In some areas, in fact, better than fine. C.J. Anderson led a rushing attack that found footing against the excellent Carolina front, going for 92 yards and a touchdown on 20 carries. On the Broncos' first scoring drive, Anderson followed rookie fullback Andy Janovich to the left side for 28 yards; moments later, Janovich matched the yardage with his own third-down scoring dash. As impressive as the big-yardage runs, though, were the smaller but consistently available chunks. Anderson and the Denver line had a seemingly telepathic connection, the latter wedging open a gap just as the former spotted it and jump-cut through for a gain of six.
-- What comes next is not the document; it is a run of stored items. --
/-- Element form: every class of `W_F ⊗ ℂ` (in particular every rational Weil class relative to `F`) is a `ℂ`-combination
of algebraic classes. [cite: MoonenZarhin1998WeilClasses, Introduction (chunk p0001 L10–L18)] -/
theorem mem_algebraicClasses_of_mem_weilClassesField_of_divisorForm
    (hPm : P.Monic) (hPe : P.natDegree = e) (hPirr : Irreducible (P.map (Int.castRingHom ℚ)))
    (hφ : Polynomial.eval₂ (Int.castRingHom (CategoryTheory.End A)) (φ : CategoryTheory.End A) P = 0)
    (her : e * (2 * m) = 2 * A.dim) (hm : m ≠ 0) (hh : h ∈ hodgeClassSpan A.dim A.X 1)
    (hnd : ∀ x : complexBetti A.X 1, (∀ y, polarizationPairingOne A.X h (A.dim - 1) x y = 0) → x = 0)
    (hF : pullbackOne A φ ∈ Algebra.adjoin ℂ (symmetricPullbackSpan A h : Set (Module.End ℂ (complexBetti A.X 1))))
    {ρ : ℂ} (hρ : Polynomial.eval₂ (Int.castRingHom ℂ) ρ P = 0) (hs : s ∈ symmetricPullbackSpan A h)
    (hsnd : ∀ x ∈ Module.End.eigenspace (pullbackOne A φ) ρ,
      (∀ y ∈ Module.End.eigenspace (pullbackOne A φ) ρ, polarizationPairingOne A.X h (A.dim - 1) (s x) y = 0) → x = 0)
    {c : complexBetti A.X (2 * m)} (hc : c ∈ weilClassesField A φ P (2 * m)) : c ∈ algebraicClasses A.X m :=
  weilClassesField_le_algebraicClasses_of_divisorForm hPm hPe hPirr hφ her hm hh hnd hF hρ hs hsnd hc

/-! #### Instances: `s = 1` and `s = ψ^*` -/

/-- `𝟙^* = 1` on `H¹(A(ℂ); ℂ)` (restated; the tree's private `pullbackOne_id` of `WeilClassesFieldCentreInSubfield`). [folklore] -/
private theorem pullbackOne_id' : pullbackOne A (𝟙 A) = 1 := by
  refine LinearMap.ext fun v ↦ ?_
  change complexBetti.map (𝟙 A.X) 1 v = v
  rw [complexBetti.map_id]
  rfl

/-- `1 ∈ S_λ ⊗ ℂ` (restated from the tree's `one_mem_symmetricPullbackSpan` of `DivisorAlgebraPowers`, to keep the import
closure small). [cite: MoonenZarhin1998WeilClasses, §1 (S_λ; chunk p0002 L54–L58)] -/
private theorem one_mem_symmetricPullbackSpan' : (1 : Module.End ℂ (complexBetti A.X 1)) ∈ symmetricPullbackSpan A h :=
  ⟨Submodule.subset_span ⟨𝟙 A, pullbackOne_id'⟩, fun _ _ ↦ rfl⟩

/-- **Instance `s = 1`: `F ⊆ B` and `Q_h|V_ρ` non-degenerate at ONE root ⟹ `W_F` decomposable** (hypotheses as in the
criterion; the divisor form of `s = 1` is `Q_h` itself, the class of `h`). The seat's g17-#3
`weilClassesField_le_divisorClassesSpan_of_symm` is the case `F ⊆ S_λ` pointwise (there `Q_h|V^{(τ)}` is non-degenerate at
every `τ` because the eigenspaces of a symmetric `φ^*` are `Q_h`-orthogonal); here `φ^*` is only required to lie in
`B ⊗ ℂ`. [cite: MoonenZarhin1998WeilClasses, §1 Criterion (2) and its proof (chunk p0003 L46–L70); «SP(V, φ) ⊗ ℂ = ∏_τ SP(V^{(τ)}, φ^{(τ)})» (chunk p0002 L86–L92)] -/
theorem weilClassesField_le_divisorClassesSpan_of_nondegenerate_restrict
    (hPm : P.Monic) (hPe : P.natDegree = e) (hPirr : Irreducible (P.map (Int.castRingHom ℚ)))
    (hφ : Polynomial.eval₂ (Int.castRingHom (CategoryTheory.End A)) (φ : CategoryTheory.End A) P = 0)
    (her : e * (2 * m) = 2 * A.dim) (hm : m ≠ 0) (hh : h ∈ hodgeClassSpan A.dim A.X 1)
    (hnd : ∀ x : complexBetti A.X 1, (∀ y, polarizationPairingOne A.X h (A.dim - 1) x y = 0) → x = 0)
    (hF : pullbackOne A φ ∈ Algebra.adjoin ℂ (symmetricPullbackSpan A h : Set (Module.End ℂ (complexBetti A.X 1))))
    {ρ : ℂ} (hρ : Polynomial.eval₂ (Int.castRingHom ℂ) ρ P = 0)
    (hρnd : ∀ x ∈ Module.End.eigenspace (pullbackOne A φ) ρ,
      (∀ y ∈ Module.End.eigenspace (pullbackOne A φ) ρ, polarizationPairingOne A.X h (A.dim - 1) x y = 0) → x = 0) :
    weilClassesField A φ P (2 * m) ≤ divisorClassesSpan A.X A.dim m :=
  weilClassesField_le_divisorClassesSpan_of_divisorForm hPm hPe hPirr hφ her hm hh hnd hF hρ one_mem_symmetricPullbackSpan'
    fun x hx hx0 ↦ hρnd x hx fun y hy ↦ by simpa only [Module.End.one_apply] using hx0 y hy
Siemian, for his part, showed promise. His throws were zippy and usually accurate, and, in the most obvious contrast to Manning, he proved athletic enough to pick up yards with his feet when he didn't see something he liked. The inevitable mistakes—two picks, other passes that could or should have been—seemed to come less from panic than plain inexperience; Northwestern, where Siemian last started a game, doesn't tend to face defenders like Luke Kuechly and Thomas Davis.

As is always the case with the Broncos, though, things centered on the defense. The secondary closed Newton's passing lanes, most spectacularly with a fourth-quarter tip-and-diving-grab interception from Chris Harris Jr., and the pass rush founds its tempo in the second half and punished Newton the rest of the night. DeMarcus Ware and Von Miller sandwiched Newton for a third-quarter sack that left him with a gimpy leg, and the two each brought him down once more on the Panthers' last drive, keeping them from a closer field-goal attempt. In the hours after the game, when video reels were put together and Newton seemed forgetful during a press conference, the Broncos' unflagged hits to the Carolina QB's head became the story. However else these hits resonate—as just a couple more grains of information-sand in a damn big bucket concerning the dangers inherent to football—they also show how often Denver defenders were close enough to Newton to cause harm.

In all, this year's Broncos look a lot like last year's. They run and hit; their inconsistent passing game now comes in the form of sometimes misguided darts instead of theoretically sound but loopy Manning lobs. They'll keep bucking the trend of big aerial yardage and, by the looks of it, hanging in with the big-yardage teams. An offseason that at times appeared orchestrated for a fall-off hasn't seemed to produce one. The champs are still here.